In some sense yes, but also, note that for almost 80 years we have prevented _most_ countries from learning this tech. Russia developed it on their own, and some countries were granted tech transfers or used espionage. But for the rest of the world, the cat is still in the bag. I think you can make a good analogy here: if there is an arms race, then superpowers will build the technology to maintain their balance of power. If everybody agrees not to build it, then perhaps there won't be a race. (I'm extremely pessimistic for this level of coordination though.)

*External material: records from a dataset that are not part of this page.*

import Summits.Ventures.HodgeRepro2.T5SU11LegendreExpansion
import Mathlib.Topology.ContinuousMap.Weierstrass

/-!
# The Legendre series of a continuous function: best `L²`-approximation, Bessel's inequality, and `L²`-convergence
(completeness of the Legendre polynomials on `C[−1, 1]`)

For `f` continuous on `[−1, 1]` let `c_k(f) := ((2k + 1)/2) ∫_{−1}^{1} f P_k` (`fourierLegendre`) and
`S_d f := Σ_{k ≤ d} c_k(f) P_k` (`partialSum`, the `d`-th partial Legendre series). Orthogonality (row 383) gives
`∫ (f − S_d f) · q = 0` for every polynomial `q` of degree `≤ d` (`integral_sub_partialSum_mul_eq_zero`, via row 406's
span of `P_0, …, P_d`), hence PYTHAGORAS

  **`∫ (f − p)² = ∫ (f − S_d f)² + ∫ (S_d f − p)²` for every polynomial `p` of degree `≤ d`**   (`integral_sub_sq_eq`),

so `S_d f` is the best `L²`-approximation of `f` among the polynomials of degree `≤ d` (`integral_sub_partialSum_sq_le`),
BESSEL'S INEQUALITY `Σ_{k ≤ d} 2 c_k(f)²/(2k + 1) ≤ ∫ f²` holds (`bessel`), and with Weierstrass' theorem
(Mathlib's `exists_polynomial_near_of_continuousOn`)

  **`∫_{−1}^{1} (f − S_d f)² → 0` as `d → ∞`**   (`tendsto_integral_sub_partialSum_sq`),
  **`Σ_{k ≤ d} 2 c_k(f)²/(2k + 1) → ∫_{−1}^{1} f²`** — PARSEVAL for continuous functions   (`tendsto_sum_sq`):

the Legendre polynomials are complete in `L²[−1, 1]` on the continuous functions. Nothing is claimed about (N).

Blind lane: Mathlib + the HodgeRepro2 prefix only; no sorry; axioms ⊆ {propext, Classical.choice,
Quot.sound}.
-/

namespace Summit.Ventures.HodgeRepro2.T5SU11LegendreSeries

open Polynomial intervalIntegral Finset Set Filter Topology
open T5SU11SphericalLegendreAll T5SU11JacobiPhaseLawEven T5SU11JacobiLegendreLeading T5SU11LegendreIdentities
  T5SU11LegendreOrthogonal T5SU11LegendreOrthogonalLower T5SU11LegendreExpansion

/-! ### The Fourier–Legendre coefficients and the partial sums of a function -/

/-- **The Fourier–Legendre coefficient of a function** `c_k(f) = ((2k + 1)/2) ∫_{−1}^{1} f(x) P_k(x) dx`. -/
noncomputable def fourierLegendre (f : ℝ → ℝ) (k : ℕ) : ℝ :=
  (2 * (k : ℝ) + 1) / 2 * ∫ x in (-1 : ℝ)..1, f x * legP k x

/-- **The `d`-th partial Legendre series** `S_d f(x) = Σ_{k ≤ d} c_k(f) P_k(x)`. -/
noncomputable def partialSum (f : ℝ → ℝ) (d : ℕ) (x : ℝ) : ℝ :=
  ∑ k ∈ range (d + 1), fourierLegendre f k * legP k x

/-- `S_d f` is the evaluation of the polynomial `Σ_{k ≤ d} C(c_k(f)) · legPoly k`. -/
theorem partialSum_eq_eval (f : ℝ → ℝ) (d : ℕ) (x : ℝ) :
    partialSum f d x = (∑ k ∈ range (d + 1), C (fourierLegendre f k) * legPoly k).eval x := by
  rw [partialSum, eval_finsetSum]
  exact Finset.sum_congr rfl fun k _ => by rw [eval_mul, eval_C, ← legP_eq_eval]

/-- `S_d f` is continuous. -/
theorem continuous_partialSum (f : ℝ → ℝ) (d : ℕ) : Continuous (partialSum f d) := by
  have : partialSum f d = fun x => (∑ k ∈ range (d + 1), C (fourierLegendre f k) * legPoly k).eval x :=
    funext fun x => partialSum_eq_eval f d x
  rw [this]
  exact Polynomial.continuous _

/-- `natDegree (Σ_{k ≤ d} C(c_k) legPoly k) ≤ d`. -/
theorem natDegree_partialSum_poly_le (c : ℕ → ℝ) (d : ℕ) :
    (∑ k ∈ range (d + 1), C (c k) * legPoly k).natDegree ≤ d := by
  refine natDegree_sum_le_of_forall_le _ _ fun k hk => ?_
  calc (C (c k) * legPoly k).natDegree ≤ (legPoly k).natDegree := natDegree_C_mul_le _ _
    _ = k := natDegree_legPoly k
    _ ≤ d := Nat.lt_succ_iff.mp (Finset.mem_range.mp hk)

section continuous

variable {f : ℝ → ℝ} (hf : ContinuousOn f (Icc (-1 : ℝ) 1))
include hf

/-- Interval integrability of `f · g` for continuous `g`. -/
theorem intervalIntegrable_mul_continuous {g : ℝ → ℝ} (hg : Continuous g) :
    IntervalIntegrable (fun x => f x * g x) MeasureTheory.volume (-1 : ℝ) 1 :=
  (hf.mul hg.continuousOn).intervalIntegrable_of_Icc (by norm_num)

omit hf in
/-- `∫ S_d f · P_k = ∫ f · P_k` for `k ≤ d` (the orthogonality of row 383). -/
theorem integral_partialSum_mul_legP {d k : ℕ} (hk : k ≤ d) :
    ∫ x in (-1 : ℝ)..1, partialSum f d x * legP k x = ∫ x in (-1 : ℝ)..1, f x * legP k x := by
  simp_rw [partialSum_eq_eval]
  rw [integral_sum_mul_legP (fourierLegendre f) hk, fourierLegendre]
  have : (2 * (k : ℝ) + 1) ≠ 0 := by positivity
  field_simp

/-- **`∫ (f − S_d f) · P_k = 0` for `k ≤ d`.** -/
theorem integral_sub_partialSum_mul_legP {d k : ℕ} (hk : k ≤ d) :
    ∫ x in (-1 : ℝ)..1, (f x - partialSum f d x) * legP k x = 0 := by
  simp_rw [sub_mul]
  have i1 : IntervalIntegrable (fun x => f x * legP k x) MeasureTheory.volume (-1 : ℝ) 1 :=
    intervalIntegrable_mul_continuous hf (continuous_legP k)
  have i2 : IntervalIntegrable (fun x => partialSum f d x * legP k x) MeasureTheory.volume (-1 : ℝ) 1 :=
    ((continuous_partialSum f d).mul (continuous_legP k)).intervalIntegrable _ _
  rw [integral_sub i1 i2, integral_partialSum_mul_legP hk, sub_self]

/-- **`∫ (f − S_d f) · q = 0` for every polynomial `q` of degree `≤ d`** (row 406's span). -/
theorem integral_sub_partialSum_mul_eq_zero {d : ℕ} {q : ℝ[X]} (hq : q.natDegree ≤ d) :
    ∫ x in (-1 : ℝ)..1, (f x - partialSum f d x) * q.eval x = 0 := by
  obtain ⟨c, hc⟩ := exists_eq_sum_C_mul_legPoly d q hq
  rw [hc]
  simp_rw [eval_finsetSum, eval_mul, eval_C, ← legP_eq_eval, Finset.mul_sum]
  have hint : ∀ k ∈ range (d + 1), IntervalIntegrable (fun x => (f x - partialSum f d x) * (c k * legP k x))
      MeasureTheory.volume (-1 : ℝ) 1 := fun k _ =>
    ((hf.sub (continuous_partialSum f d).continuousOn).mul (continuous_const.mul (continuous_legP k)).continuousOn)
      |>.intervalIntegrable_of_Icc (by norm_num)
  rw [integral_finsetSum hint]
  refine Finset.sum_eq_zero fun k hk => ?_
  have e : ∀ x, (f x - partialSum f d x) * (c k * legP k x) = c k * ((f x - partialSum f d x) * legP k x) :=
    fun x => by ring
  simp_rw [e]
  rw [integral_const_mul, integral_sub_partialSum_mul_legP hf (Nat.lt_succ_iff.mp (Finset.mem_range.mp hk)),
    mul_zero]

/-! ### Pythagoras, the best approximation and Bessel -/

/-- **PYTHAGORAS**: `∫ (f − p)² = ∫ (f − S_d f)² + ∫ (S_d f − p)²` for every polynomial `p` of degree `≤ d`. -/
theorem integral_sub_sq_eq {d : ℕ} {p : ℝ[X]} (hp : p.natDegree ≤ d) :
    ∫ x in (-1 : ℝ)..1, (f x - p.eval x) ^ 2
      = (∫ x in (-1 : ℝ)..1, (f x - partialSum f d x) ^ 2)
        + ∫ x in (-1 : ℝ)..1, (partialSum f d x - p.eval x) ^ 2 := by
  -- the cross term `2 ∫ (f − S_d f)(S_d f − p)` vanishes: `S_d f − p` is a polynomial of degree `≤ d`
  set q : ℝ[X] := (∑ k ∈ range (d + 1), C (fourierLegendre f k) * legPoly k) - p with hq
  have hqdeg : q.natDegree ≤ d :=
    (natDegree_sub_le _ _).trans (max_le (natDegree_partialSum_poly_le _ d) hp)
  have hqev : ∀ x, q.eval x = partialSum f d x - p.eval x := fun x => by
    rw [hq, eval_sub, partialSum_eq_eval]
  have hcross := integral_sub_partialSum_mul_eq_zero hf hqdeg
  simp_rw [hqev] at hcross
  have e : ∀ x, (f x - p.eval x) ^ 2
      = (f x - partialSum f d x) ^ 2 + (partialSum f d x - p.eval x) ^ 2
        + 2 * ((f x - partialSum f d x) * (partialSum f d x - p.eval x)) := fun x => by ring
  simp_rw [e]
  have hS := continuous_partialSum f d
  have i1 : IntervalIntegrable (fun x => (f x - partialSum f d x) ^ 2) MeasureTheory.volume (-1 : ℝ) 1 :=
    ((hf.sub hS.continuousOn).pow 2).intervalIntegrable_of_Icc (by norm_num)
  have i2 : IntervalIntegrable (fun x => (partialSum f d x - p.eval x) ^ 2) MeasureTheory.volume (-1 : ℝ) 1 :=
    ((hS.sub p.continuous).pow 2).intervalIntegrable _ _
  have i3 : IntervalIntegrable (fun x => 2 * ((f x - partialSum f d x) * (partialSum f d x - p.eval x)))
      MeasureTheory.volume (-1 : ℝ) 1 :=
    (continuous_const.continuousOn.mul ((hf.sub hS.continuousOn).mul (hS.sub p.continuous).continuousOn))
      |>.intervalIntegrable_of_Icc (by norm_num)
  rw [integral_add (i1.add i2) i3, integral_add i1 i2, integral_const_mul, hcross, mul_zero, add_zero]

/-- **`S_d f` is the best `L²`-approximation of `f` by polynomials of degree `≤ d`.** -/
theorem integral_sub_partialSum_sq_le {d : ℕ} {p : ℝ[X]} (hp : p.natDegree ≤ d) :
    ∫ x in (-1 : ℝ)..1, (f x - partialSum f d x) ^ 2 ≤ ∫ x in (-1 : ℝ)..1, (f x - p.eval x) ^ 2 := by
  rw [integral_sub_sq_eq hf hp]
  have : 0 ≤ ∫ x in (-1 : ℝ)..1, (partialSum f d x - p.eval x) ^ 2 :=
    integral_nonneg (by norm_num) fun x _ => sq_nonneg _
  linarith

omit hf in
/-- `∫ (S_d f)² = Σ_{k ≤ d} 2 c_k(f)²/(2k + 1)` (row 409's Parseval for the polynomial `S_d f`). -/
theorem integral_partialSum_sq (d : ℕ) :
    ∫ x in (-1 : ℝ)..1, partialSum f d x ^ 2
      = ∑ k ∈ range (d + 1), fourierLegendre f k ^ 2 * (2 / (2 * (k : ℝ) + 1)) := by
  simp_rw [partialSum_eq_eval]
  rw [integral_sq_eq_sum (natDegree_partialSum_poly_le _ d)]
  refine Finset.sum_congr rfl fun k hk => ?_
  rw [← coeff_eq_legendreCoeff rfl (Nat.lt_succ_iff.mp (Finset.mem_range.mp hk))]

/-- **BESSEL'S INEQUALITY**: `Σ_{k ≤ d} 2 c_k(f)²/(2k + 1) ≤ ∫_{−1}^{1} f²`. -/
theorem bessel (d : ℕ) :
    ∑ k ∈ range (d + 1), fourierLegendre f k ^ 2 * (2 / (2 * (k : ℝ) + 1)) ≤ ∫ x in (-1 : ℝ)..1, f x ^ 2 := by
  have h := integral_sub_sq_eq hf (d := d) (p := 0) (by simp)
  simp only [eval_zero, sub_zero] at h
  rw [← integral_partialSum_sq d, h]
  have : 0 ≤ ∫ x in (-1 : ℝ)..1, (f x - partialSum f d x) ^ 2 :=
    integral_nonneg (by norm_num) fun x _ => sq_nonneg _
  linarith

/-! ### `L²`-convergence and Parseval -/

/-- **The Legendre series converges in `L²`**: `∫_{−1}^{1} (f − S_d f)² → 0` (Weierstrass + best approximation). -/
theorem tendsto_integral_sub_partialSum_sq :
    Tendsto (fun d => ∫ x in (-1 : ℝ)..1, (f x - partialSum f d x) ^ 2) atTop (𝓝 0) := by
  rw [Metric.tendsto_atTop]
  intro ε hε
  -- a polynomial within `√(ε/4)` of `f`: then `∫ (f − p)² ≤ 2 · ε/4 < ε`
  obtain ⟨p, hp⟩ := exists_polynomial_near_of_continuousOn (-1) 1 f hf (Real.sqrt (ε / 4))
    (Real.sqrt_pos.mpr (by positivity))
  refine ⟨p.natDegree, fun d hd => ?_⟩
  rw [Real.dist_eq, sub_zero, abs_of_nonneg (integral_nonneg (by norm_num) fun x _ => sq_nonneg _)]
  refine lt_of_le_of_lt (integral_sub_partialSum_sq_le hf hd) ?_
  have hbound : ∀ x ∈ Set.uIoc (-1 : ℝ) 1, ‖(f x - p.eval x) ^ 2‖ ≤ ε / 4 := fun x hx => by
    have hx' : x ∈ Icc (-1 : ℝ) 1 := by
      rw [uIoc_of_le (by norm_num)] at hx
      exact Ioc_subset_Icc_self hx
    rw [Real.norm_eq_abs, abs_of_nonneg (sq_nonneg _), ← sq_abs, abs_sub_comm]
    have h1 := (hp x hx').le
    have h2 : 0 ≤ |p.eval x - f x| := abs_nonneg _
    calc |p.eval x - f x| ^ 2 ≤ Real.sqrt (ε / 4) ^ 2 := pow_le_pow_left₀ h2 h1 2
      _ = ε / 4 := Real.sq_sqrt (by positivity)
  have := norm_integral_le_of_norm_le_const hbound
  rw [Real.norm_eq_abs, abs_of_nonneg (integral_nonneg (by norm_num) fun x _ => sq_nonneg _)] at this
  norm_num at this
  linarith

/-- **PARSEVAL for continuous functions**: `Σ_{k ≤ d} 2 c_k(f)²/(2k + 1) → ∫_{−1}^{1} f²`. -/
theorem tendsto_sum_sq :
    Tendsto (fun d => ∑ k ∈ range (d + 1), fourierLegendre f k ^ 2 * (2 / (2 * (k : ℝ) + 1))) atTop
      (𝓝 (∫ x in (-1 : ℝ)..1, f x ^ 2)) := by
  have h := tendsto_integral_sub_partialSum_sq hf
  have e : ∀ d, ∑ k ∈ range (d + 1), fourierLegendre f k ^ 2 * (2 / (2 * (k : ℝ) + 1))
      = (∫ x in (-1 : ℝ)..1, f x ^ 2) - ∫ x in (-1 : ℝ)..1, (f x - partialSum f d x) ^ 2 := fun d => by
    have hP := integral_sub_sq_eq hf (d := d) (p := 0) (by simp)
    simp only [eval_zero, sub_zero] at hP
    rw [← integral_partialSum_sq d, hP]
    ring
  simp_rw [e]
  have := (tendsto_const_nhds (x := ∫ x in (-1 : ℝ)..1, f x ^ 2)).sub h
  simpa using this

/-- **The Legendre polynomials are complete on `C[−1, 1]`**: a continuous `f` with all Fourier–Legendre coefficients
zero has `∫ f² = 0`. -/
theorem integral_sq_eq_zero_of_fourierLegendre_eq_zero (h0 : ∀ k, fourierLegendre f k = 0) :
    ∫ x in (-1 : ℝ)..1, f x ^ 2 = 0 := by
  have h := tendsto_sum_sq hf
  simp only [h0, zero_pow two_ne_zero, zero_mul, Finset.sum_const_zero] at h
  exact (tendsto_nhds_unique tendsto_const_nhds h).symm

end continuous

end Summit.Ventures.HodgeRepro2.T5SU11LegendreSeries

Even with the dramatic geopolitical power granted by possessing nuclear weapons, we have managed to pursue a "security through obscurity" regime, and it has worked to prevent further spread of nuclear weapons. This is why I find the software-centric "security by obscurity never works" stance to be myopic. It is usually true in the software security domain, but it's not some universal law.

>>sudosy+qA
> it's much easier to train an LLM than to enrich uranium.

I hadn't thought of this dichotomy before, but I'm not sure it's going to be true for long; I wouldn't be surprised if it turned out that obtaining the 50k H100s you need to train a GPT-5 (or whatever hardware investment it is) is harder for Iran than obtaining its centrifuges. If it's not true now, I expect it to be true within a hardware generation or two. (The US already has >=A100 embargoes on China, and I'd expect that to be strengthened to apply to Iran if it doesn't already, at least if they demonstrated any military interest in AI technology.)

Also, I don't think nuclear tech is an example against obfuscation; how many countries know how to make thermonuclear warheads? Seems to me that the obfuscation regime has been very effective, though certainly not perfect. It's backed with the carrot and stick of diplomacy and sanctions of course, but that same approach would also have to be used if you wanted to globally ban or restrict AI beyond a certain capability level.